**Task prompt**
Every line that holds the word "hprod" needs to be copied from the data below.

******

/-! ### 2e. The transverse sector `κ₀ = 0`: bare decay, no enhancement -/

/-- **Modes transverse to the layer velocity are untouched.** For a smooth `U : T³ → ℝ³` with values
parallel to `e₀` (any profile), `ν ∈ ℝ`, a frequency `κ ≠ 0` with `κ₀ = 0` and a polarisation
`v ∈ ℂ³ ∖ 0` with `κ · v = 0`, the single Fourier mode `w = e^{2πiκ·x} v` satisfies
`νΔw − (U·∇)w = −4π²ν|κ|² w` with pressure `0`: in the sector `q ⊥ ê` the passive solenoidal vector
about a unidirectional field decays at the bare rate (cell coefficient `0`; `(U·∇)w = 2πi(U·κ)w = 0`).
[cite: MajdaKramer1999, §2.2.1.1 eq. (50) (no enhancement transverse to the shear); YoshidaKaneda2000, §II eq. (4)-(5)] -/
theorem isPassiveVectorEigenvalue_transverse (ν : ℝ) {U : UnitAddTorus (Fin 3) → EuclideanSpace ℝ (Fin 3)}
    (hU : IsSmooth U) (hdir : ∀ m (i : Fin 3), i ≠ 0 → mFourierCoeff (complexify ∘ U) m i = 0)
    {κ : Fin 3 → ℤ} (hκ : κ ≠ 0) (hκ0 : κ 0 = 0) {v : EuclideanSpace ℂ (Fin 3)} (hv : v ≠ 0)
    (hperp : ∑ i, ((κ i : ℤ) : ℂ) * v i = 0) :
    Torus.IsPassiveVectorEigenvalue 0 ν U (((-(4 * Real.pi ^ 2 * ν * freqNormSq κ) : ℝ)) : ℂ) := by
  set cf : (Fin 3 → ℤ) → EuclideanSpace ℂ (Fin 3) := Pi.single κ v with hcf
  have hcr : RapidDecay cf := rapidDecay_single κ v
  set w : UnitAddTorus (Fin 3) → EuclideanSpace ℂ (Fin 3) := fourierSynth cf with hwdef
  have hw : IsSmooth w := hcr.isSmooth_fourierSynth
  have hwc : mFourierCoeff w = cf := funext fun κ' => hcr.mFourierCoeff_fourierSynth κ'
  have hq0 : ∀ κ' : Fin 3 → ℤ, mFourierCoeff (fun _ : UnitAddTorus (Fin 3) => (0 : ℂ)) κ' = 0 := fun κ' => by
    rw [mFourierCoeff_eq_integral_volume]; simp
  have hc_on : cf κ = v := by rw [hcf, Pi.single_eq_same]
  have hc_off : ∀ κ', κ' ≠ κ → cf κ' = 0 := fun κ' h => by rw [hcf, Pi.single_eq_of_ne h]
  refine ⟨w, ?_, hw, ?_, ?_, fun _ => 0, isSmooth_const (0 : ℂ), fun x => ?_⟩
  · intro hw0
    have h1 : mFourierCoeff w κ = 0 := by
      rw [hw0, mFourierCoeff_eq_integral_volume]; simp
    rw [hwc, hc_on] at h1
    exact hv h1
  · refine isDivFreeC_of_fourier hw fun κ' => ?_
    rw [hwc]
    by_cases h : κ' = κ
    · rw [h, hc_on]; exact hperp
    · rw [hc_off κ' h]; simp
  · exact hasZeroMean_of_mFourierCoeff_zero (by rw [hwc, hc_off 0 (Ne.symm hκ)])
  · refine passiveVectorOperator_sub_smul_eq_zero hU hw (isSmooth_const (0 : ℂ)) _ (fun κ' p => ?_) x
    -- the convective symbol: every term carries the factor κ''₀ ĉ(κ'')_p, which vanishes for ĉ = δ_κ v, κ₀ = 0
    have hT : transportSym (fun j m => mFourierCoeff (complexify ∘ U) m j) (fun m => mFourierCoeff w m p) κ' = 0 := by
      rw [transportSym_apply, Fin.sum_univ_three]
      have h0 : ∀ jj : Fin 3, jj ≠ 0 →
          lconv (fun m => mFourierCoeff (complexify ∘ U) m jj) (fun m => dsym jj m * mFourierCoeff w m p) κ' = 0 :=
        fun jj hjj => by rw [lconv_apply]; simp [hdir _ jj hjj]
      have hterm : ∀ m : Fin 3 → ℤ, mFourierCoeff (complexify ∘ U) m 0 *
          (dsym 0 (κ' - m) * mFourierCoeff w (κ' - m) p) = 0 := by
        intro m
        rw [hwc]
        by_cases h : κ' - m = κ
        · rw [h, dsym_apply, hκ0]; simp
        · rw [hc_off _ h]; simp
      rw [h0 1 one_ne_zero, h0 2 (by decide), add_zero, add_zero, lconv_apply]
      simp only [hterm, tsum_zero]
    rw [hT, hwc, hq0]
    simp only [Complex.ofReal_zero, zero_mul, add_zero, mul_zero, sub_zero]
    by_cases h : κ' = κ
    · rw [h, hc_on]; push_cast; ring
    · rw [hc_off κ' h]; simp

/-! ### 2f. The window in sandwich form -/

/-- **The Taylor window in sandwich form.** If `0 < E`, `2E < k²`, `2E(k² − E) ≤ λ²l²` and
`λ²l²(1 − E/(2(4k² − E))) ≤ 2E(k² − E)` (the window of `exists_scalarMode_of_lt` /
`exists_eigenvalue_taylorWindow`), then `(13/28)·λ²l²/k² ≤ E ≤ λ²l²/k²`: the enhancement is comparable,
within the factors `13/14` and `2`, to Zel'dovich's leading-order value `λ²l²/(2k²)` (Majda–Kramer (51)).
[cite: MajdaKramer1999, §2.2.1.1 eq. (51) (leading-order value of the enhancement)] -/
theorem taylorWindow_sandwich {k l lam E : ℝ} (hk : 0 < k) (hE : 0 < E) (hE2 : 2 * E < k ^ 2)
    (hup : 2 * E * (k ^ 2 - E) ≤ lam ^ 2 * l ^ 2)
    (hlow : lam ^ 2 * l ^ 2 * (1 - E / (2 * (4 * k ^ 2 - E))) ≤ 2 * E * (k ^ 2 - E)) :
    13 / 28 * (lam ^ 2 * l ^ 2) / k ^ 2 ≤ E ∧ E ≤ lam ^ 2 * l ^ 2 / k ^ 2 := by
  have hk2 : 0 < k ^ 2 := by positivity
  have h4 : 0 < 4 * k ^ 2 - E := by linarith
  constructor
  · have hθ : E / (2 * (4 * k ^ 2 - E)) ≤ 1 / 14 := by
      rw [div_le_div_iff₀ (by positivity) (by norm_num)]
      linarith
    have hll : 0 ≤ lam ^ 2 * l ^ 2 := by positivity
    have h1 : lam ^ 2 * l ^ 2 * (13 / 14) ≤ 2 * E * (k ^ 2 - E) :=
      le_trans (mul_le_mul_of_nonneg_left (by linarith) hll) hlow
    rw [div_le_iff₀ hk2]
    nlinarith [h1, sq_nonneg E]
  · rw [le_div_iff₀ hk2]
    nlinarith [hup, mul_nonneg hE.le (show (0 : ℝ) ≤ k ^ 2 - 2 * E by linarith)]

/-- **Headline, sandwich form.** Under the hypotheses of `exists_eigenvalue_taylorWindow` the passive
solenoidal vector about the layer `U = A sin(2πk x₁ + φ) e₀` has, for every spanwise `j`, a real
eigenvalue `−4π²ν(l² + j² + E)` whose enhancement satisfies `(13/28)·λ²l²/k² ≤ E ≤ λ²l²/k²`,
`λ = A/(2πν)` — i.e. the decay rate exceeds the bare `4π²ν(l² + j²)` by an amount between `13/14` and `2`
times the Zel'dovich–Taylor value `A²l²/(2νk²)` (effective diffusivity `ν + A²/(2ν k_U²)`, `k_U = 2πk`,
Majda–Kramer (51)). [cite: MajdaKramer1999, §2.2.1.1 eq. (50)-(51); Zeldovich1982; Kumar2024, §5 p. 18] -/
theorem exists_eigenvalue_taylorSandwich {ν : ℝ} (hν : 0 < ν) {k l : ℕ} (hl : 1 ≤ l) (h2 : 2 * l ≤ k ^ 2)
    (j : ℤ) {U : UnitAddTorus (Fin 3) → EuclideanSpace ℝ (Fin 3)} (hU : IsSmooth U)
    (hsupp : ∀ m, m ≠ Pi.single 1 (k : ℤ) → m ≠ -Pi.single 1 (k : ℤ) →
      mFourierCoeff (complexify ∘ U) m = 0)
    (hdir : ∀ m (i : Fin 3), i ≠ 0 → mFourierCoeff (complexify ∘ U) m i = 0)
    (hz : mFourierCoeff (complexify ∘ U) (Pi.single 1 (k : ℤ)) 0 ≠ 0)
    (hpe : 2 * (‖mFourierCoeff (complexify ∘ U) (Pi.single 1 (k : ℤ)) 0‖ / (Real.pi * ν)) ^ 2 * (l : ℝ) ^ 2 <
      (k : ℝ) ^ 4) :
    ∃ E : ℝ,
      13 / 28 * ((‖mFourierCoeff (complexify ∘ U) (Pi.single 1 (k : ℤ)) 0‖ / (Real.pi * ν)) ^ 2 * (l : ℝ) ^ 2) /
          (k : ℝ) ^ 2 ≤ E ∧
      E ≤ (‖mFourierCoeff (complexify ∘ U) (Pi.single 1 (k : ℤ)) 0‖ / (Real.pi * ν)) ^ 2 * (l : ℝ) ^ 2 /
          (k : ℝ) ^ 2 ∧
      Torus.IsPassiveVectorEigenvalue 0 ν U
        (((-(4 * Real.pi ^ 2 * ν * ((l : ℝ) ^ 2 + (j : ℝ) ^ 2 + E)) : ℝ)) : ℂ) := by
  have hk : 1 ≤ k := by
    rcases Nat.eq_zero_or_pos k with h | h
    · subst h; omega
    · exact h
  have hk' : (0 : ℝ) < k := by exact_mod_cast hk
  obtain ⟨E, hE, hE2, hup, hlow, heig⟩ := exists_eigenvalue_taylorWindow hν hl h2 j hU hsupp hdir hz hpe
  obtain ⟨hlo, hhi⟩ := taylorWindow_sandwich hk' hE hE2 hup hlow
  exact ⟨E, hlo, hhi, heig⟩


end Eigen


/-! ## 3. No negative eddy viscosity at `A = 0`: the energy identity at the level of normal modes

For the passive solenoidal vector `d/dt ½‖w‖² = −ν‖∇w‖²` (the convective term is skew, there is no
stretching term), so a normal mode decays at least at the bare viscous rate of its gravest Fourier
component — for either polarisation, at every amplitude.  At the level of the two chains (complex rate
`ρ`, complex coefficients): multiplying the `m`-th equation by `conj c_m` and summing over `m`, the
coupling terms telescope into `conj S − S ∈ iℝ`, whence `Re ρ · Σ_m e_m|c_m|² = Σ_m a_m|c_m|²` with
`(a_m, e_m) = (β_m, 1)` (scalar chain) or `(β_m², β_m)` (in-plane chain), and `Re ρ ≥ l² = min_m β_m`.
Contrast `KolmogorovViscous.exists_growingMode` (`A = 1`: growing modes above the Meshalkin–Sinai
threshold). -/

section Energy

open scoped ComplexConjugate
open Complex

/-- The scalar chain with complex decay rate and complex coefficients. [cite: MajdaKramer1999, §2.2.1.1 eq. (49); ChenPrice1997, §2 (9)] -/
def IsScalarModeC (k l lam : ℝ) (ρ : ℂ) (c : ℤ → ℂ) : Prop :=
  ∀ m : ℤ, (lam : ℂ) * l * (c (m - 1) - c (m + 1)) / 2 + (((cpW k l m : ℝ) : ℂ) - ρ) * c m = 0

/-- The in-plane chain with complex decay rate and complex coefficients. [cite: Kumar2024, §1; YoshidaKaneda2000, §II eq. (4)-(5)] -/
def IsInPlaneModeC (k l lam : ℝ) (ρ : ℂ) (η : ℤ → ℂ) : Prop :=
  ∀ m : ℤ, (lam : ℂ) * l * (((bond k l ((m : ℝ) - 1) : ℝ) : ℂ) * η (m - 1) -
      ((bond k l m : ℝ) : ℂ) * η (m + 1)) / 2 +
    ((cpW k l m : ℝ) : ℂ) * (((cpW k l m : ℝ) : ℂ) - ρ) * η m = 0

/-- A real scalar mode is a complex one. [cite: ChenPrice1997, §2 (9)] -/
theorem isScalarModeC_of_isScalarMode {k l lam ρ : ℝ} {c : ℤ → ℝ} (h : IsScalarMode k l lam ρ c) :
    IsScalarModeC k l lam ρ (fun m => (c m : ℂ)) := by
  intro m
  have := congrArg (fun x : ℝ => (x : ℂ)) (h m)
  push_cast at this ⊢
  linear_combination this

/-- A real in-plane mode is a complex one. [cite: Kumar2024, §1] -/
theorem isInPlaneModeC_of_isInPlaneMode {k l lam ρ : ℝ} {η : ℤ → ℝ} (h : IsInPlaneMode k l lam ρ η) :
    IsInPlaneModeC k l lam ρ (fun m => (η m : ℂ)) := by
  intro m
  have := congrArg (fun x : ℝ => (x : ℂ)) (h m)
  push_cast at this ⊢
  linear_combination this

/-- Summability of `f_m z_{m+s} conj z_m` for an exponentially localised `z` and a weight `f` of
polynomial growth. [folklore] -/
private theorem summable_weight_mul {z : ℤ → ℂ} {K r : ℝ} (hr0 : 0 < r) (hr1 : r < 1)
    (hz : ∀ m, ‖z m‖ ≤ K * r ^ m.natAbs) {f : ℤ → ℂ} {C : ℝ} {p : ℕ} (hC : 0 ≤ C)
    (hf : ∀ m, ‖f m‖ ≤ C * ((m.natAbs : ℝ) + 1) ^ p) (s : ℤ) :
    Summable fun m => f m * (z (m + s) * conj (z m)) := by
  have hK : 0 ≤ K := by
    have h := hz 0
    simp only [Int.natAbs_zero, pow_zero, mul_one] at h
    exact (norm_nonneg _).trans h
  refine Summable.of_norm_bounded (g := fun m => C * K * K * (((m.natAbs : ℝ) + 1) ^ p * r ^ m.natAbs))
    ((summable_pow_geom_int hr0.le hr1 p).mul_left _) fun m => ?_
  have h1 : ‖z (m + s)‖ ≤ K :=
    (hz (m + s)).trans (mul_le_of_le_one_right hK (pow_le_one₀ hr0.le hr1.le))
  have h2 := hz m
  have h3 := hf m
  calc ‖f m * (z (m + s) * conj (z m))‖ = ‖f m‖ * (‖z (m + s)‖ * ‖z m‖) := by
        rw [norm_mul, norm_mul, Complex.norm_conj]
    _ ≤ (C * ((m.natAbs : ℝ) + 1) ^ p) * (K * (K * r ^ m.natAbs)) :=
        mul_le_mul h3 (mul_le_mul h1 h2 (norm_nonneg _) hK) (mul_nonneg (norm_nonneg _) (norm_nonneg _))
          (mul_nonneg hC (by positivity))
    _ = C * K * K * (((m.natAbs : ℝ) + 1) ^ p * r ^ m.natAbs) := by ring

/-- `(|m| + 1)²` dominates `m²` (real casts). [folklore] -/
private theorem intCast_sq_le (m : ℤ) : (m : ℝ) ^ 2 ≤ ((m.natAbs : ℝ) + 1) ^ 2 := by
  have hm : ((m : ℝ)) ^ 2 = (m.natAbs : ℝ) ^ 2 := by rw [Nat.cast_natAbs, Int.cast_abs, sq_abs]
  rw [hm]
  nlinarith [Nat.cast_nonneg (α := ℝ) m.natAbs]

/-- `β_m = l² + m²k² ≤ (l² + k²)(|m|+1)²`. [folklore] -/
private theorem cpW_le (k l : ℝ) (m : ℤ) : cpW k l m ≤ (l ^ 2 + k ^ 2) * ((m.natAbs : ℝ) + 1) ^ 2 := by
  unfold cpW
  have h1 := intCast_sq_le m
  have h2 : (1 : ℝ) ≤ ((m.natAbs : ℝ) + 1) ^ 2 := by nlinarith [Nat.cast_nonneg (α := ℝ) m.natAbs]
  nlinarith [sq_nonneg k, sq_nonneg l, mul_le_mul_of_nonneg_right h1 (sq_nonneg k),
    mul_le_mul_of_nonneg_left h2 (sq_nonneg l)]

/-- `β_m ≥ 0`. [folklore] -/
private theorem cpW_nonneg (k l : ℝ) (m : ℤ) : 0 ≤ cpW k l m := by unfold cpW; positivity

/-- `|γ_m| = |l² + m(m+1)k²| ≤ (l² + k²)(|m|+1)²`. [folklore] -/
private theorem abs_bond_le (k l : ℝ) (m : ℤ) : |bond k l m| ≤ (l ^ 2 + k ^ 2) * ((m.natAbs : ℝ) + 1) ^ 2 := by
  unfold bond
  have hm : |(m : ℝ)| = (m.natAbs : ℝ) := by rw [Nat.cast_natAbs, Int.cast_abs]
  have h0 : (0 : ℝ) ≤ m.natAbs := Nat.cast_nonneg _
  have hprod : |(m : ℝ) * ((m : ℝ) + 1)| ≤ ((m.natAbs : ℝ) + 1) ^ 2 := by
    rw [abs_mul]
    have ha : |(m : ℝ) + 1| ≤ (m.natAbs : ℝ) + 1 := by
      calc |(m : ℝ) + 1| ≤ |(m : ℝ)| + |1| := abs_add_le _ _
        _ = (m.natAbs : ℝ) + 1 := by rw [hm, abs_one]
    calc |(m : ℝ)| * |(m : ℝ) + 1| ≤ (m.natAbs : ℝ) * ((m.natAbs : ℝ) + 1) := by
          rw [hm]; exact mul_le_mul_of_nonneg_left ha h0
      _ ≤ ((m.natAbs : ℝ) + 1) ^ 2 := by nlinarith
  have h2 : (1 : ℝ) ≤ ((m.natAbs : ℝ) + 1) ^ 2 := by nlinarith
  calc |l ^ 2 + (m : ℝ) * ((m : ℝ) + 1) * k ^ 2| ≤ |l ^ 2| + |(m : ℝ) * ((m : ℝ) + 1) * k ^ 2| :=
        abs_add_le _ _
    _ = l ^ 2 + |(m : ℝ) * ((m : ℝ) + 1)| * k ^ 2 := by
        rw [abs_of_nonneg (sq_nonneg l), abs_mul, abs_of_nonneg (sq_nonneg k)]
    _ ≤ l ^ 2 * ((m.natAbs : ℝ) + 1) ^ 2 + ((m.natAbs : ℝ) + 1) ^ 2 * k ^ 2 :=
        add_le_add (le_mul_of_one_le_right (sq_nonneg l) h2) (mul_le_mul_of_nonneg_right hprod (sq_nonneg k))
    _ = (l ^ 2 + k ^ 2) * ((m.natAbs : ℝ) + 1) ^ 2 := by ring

******

**Written reply**
  have hprod : |(m : ℝ) * ((m : ℝ) + 1)| ≤ ((m.natAbs : ℝ) + 1) ^ 2 := by
        add_le_add (le_mul_of_one_le_right (sq_nonneg l) h2) (mul_le_mul_of_nonneg_right hprod (sq_nonneg k))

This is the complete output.